Work to complete -
How many separate lines in this material contain the string "reads"? Respond with the number alone.

· · · · · · ·

import Summits.QuantumFields.YangMills.Theorems.BalabanUVNodesN12Prop1DirectOfChartHalfOfClassRowL1Explicit
import Summits.QuantumFields.YangMills.Theorems.BalabanUVNodesN12DirectSurjHsurjProxies
import Summits.QuantumFields.YangMills.Theorems.BalabanUVNodesN12SiteProxiesOfClass
import Summits.QuantumFields.YangMills.Theorems.BalabanUVNodesN12ChartCurvatureL1OfClass
import Summits.QuantumFields.YangMills.Theorems.BalabanUVNodesN12DirectChartPackageOfClassRowL1Family

/-!
# BalabanUVNodes ∕ N12 — (D1)⁵ `(iii)_direct`, EXPLICIT-THRESHOLD FRAME, NO SMALL-BELOW LETTER, (μ) ROW IN PER-ROW ℓ¹ CURRENCY: (P2c)‴ WITH THE (P4)′ SOCKET fed by dag-n12-w6 g7's PROXIES
# edition re-keyed through dag-n12-c g22's `hHB1_of_hHB` + `hrow_of_hHB1` AND THE (P5) ROW fed by ρ7 `N12ChartCurvatureL1OfClass.sum_norm_fderiv_fderiv_msChart_apply_le_of_class` with the
# local count in CLOSED FORM `Σ_{j≤k}(2d)^j` — the torus bond count `√#PBond` is GONE from N12's displayed threshold (census U2b)

Cell `pub-ymgap` (HUMAN RULINGS D-0062 ∕ D-0149), seat `pub-ymgap-dag-n12-d` g21 (R134 N12 [B15] s2; the lane's v10 recipe INBOX l.44281 as AMENDED by its INTENT-3 l.44505 «ρ6b — `hrow` instead of
`hHB1`» and INTENT-2 l.44402 «`hM₂1 := sum_norm_fderiv_fderiv_msChart_apply_le_of_class … (hovl i) hmin w`»; here `hovl` is discharged in closed form by ρ7 §5 `hovl_geometric`, so NO count
letter is displayed).  Count-neutral helper of K1⁹ `stmt-QuantumFields-27364` (`--kind proof --supports … --as helper`).  THEOREMS ONLY (0 `def`, 0 `instance`, 0 `sorry`); composition BY NAME of
this seat's (P2c)‴ `N12Prop1DirectOfChartHalfOfClassRowL1Explicit.…_ofChartHalfOfClassRowL1_explicit`, dag-n12-c's ρ5b `N12TowerProxiesOfClass.towerProxies_Bj_of_mem_class` (p677953), §3b
`N12SiteProxiesOfClass.siteProxies_Bj_of_mem_class` (p679665), ρ7 `N12ChartCurvatureL1OfClass.sum_norm_fderiv_fderiv_msChart_apply_le_of_class` ∕ `hovl_geometric`; in §2 dag-n12-w6 g7's
`N12DirectSurjHsurjProxies.exists_rightInverse_letter_of_proxies` (p678596) + `N12DirectSurjHsurjProxiesPrelim.differentiableAt_msChart_of_towerProxies`, dag-n12-c g22's
`N12DirectChartPackageOfClassL1Family.hHB1_of_hHB` and `N12DirectChartPackageOfClassRowL1Family.hrow_of_hHB1`.

WHY (census `N12-DIRECT-ROW-CENSUS-2026-08-28.md` §7 U2b).  (D1)‴ (p681796) displayed the (P4)′ letter in ℓ² currency (`√(Σ_b ‖(H v)_b‖²) ≤ B‖v‖`) and the (P5) row through the sup-curvature
letter, and its threshold carried the (μ)-term `2(d−1)·√#PBond·B i·M₂ i` — the TORUS bond count, an explicit volume factor in N12's display.  The lane's ρ6b reads the (μ) row through the
linearity of the multiplier `λ`, so the right inverse's size is needed only on ONE-ROW data: the PER-ROW ℓ¹ PREIMAGE LETTER `hrow` (every positive-level `e_{i'} ξ` has a `DΨ(0)`-preimage of
ℓ¹ size `≤ B₁‖ξ‖`), the currency in which dag-n12-w6's graded support hull is per height; and ρ7 bounds the constraint-ℓ¹ curvature `Σ_c ‖D²Ψ(0)(w,w)_c‖` by `(ovl·M₂)·Σ_b ‖w_b‖²` from the
sup-curvature letters, `ovl` = how many constrained bonds one fine bond feeds — at most `Σ_{j ≤ k} (2d)^j` by the block geometry (ρ7 §5), a PER-HEIGHT closed form.  Hence this file's threshold:
(μ)-term `2(d−1)·B₁ i·((Σ_{j≤k i}(2d)^j)·M₂ i)`; every explicit count left in `Θ` is a large-field-REGION count (`#bonds(Ω₁(Z_i))` in the (K) row, the window's site count) or per height.

WHAT.  (D1)‴'s statement VERBATIM except: (a) `hhalf i` is ρ6b's ∀-body (as in (P2c)‴); (b) binders `(εH B₁ M₂ ρ6 : ι → ℝ) (hB1 : ∀ i, 0 ≤ B₁ i) (hM₂0)`; (c) the (P4)′ letter family is
`hHrow i : ∀ Wd U₀, AgreeOn → (guarded proxy per constrained bond) → (guarded proxy per inner site) → (tower-box plaquette smallness εH i) → ∃ H, hHinv ∧ (per-row ℓ¹ preimage letter at B₁ i)`
(p678596's premises VERBATIM; conclusion in ρ6b's currency); (d) `hsbU hcurv hερ6` unchanged (dag-n12-w4's per-height sup-curvature letters); (e) in `Θ i` the (μ)-term reads
`2(d−1)·B₁ i·((Σ_{j ∈ range (k i+1)} (2d)^j : ℕ)·M₂ i)`.  Per-instance display: (J0′) `hMin`@eR · geometry · numerics (incl. `hk1 hM4 hεreg hερ hερ6`) · chart half `C ρ Kτ ρτ ρ5`+`hhalf` ·
(P4)′ `εH B₁`+`hHrow` · (P5)∕guard `ρ6 M₂`+`hsbU hcurv` · [15] Thm 1 `h15T` · under the threshold `hσW hPχ hPbox` (discharged downstream in (E1)⁶).  PROOF: one term ((P2c)‴ at
`M₂ := (Σ_{j≤k i}(2d)^j)·M₂ i`).  §2: the `hHrow` family is inhabited TODAY by p678596 ∘ `hHB1_of_hHB` ∘ `hrow_of_hHB1` at `B₁ i := √#{b | b.src ∈ Ω₁(Z_i)}·B i` (a REGION count inside the
inhabitant; the chart's differentiability at `U₀` from the proxies by `differentiableAt_msChart_of_towerProxies`); the `hsbU`∕`hcurv` family by (D1)‴ §2 `exists_curvatureLetters_family` (not restated).

HONEST FRAMING ∕ LOCATED.  ∃∕∀ bookkeeping by name; display-level change (which counts sit in the threshold vs inside inhabitants); `B₁` stays per `(M₁, Z)` — today's inhabitant carries
`√#bonds(Ω₁(Z))·B` with dag-n12-w6's per-instance `B` (LOCATED-B; print's volume-free (46) ∕ a U2a decay clause NOT claimed); all displayed letters have by-name producers except the node-level
inputs (J0′) `hMin` and `h15T` and the tolerance letters (discharged in (E1)); nothing of Bałaban's asserted; count-neutral; N12 NOT discharged; K1⁹ NOT closed; counts unmoved; one finite 𝕋⁴
programme at fixed `ε = L^{-K}` — R4 closes only the conditional rung `BalabanLadder.UV`; no summit statement is proved here and NOT the Yang–Mills mass gap (Clay); nothing continuum ∕ ℝ⁴ ∕ OS.

References: [Balaban1989LargeFieldI] CMP 122 (1989) 175–202, (1.74) p.192, Prop. 1 (1.77)–(1.78) p.194, (1.79) p.195; [Balaban1989LargeFieldII] CMP 122 (1989) 355–392, p.357,
(1.7)–(1.9) p.358, (1.12)–(1.13) p.359; [Balaban1985Variational] CMP 102 (1985) 277–309, (2)–(4) p.278, Thm 1 (8) p.279, (44)–(48) p.285, (81)–(83) p.290; [Balaban1985Averaging]
CMP 98 (1985) 17–51, (5) p.18, (19) p.21; [Balaban1988Convergent] CMP 119 (1988) 243–285, (2.2) p.255, (2.10)–(2.14) pp.256–257.
-/

noncomputable section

· · · · · · ·

Answer for this exercise -
2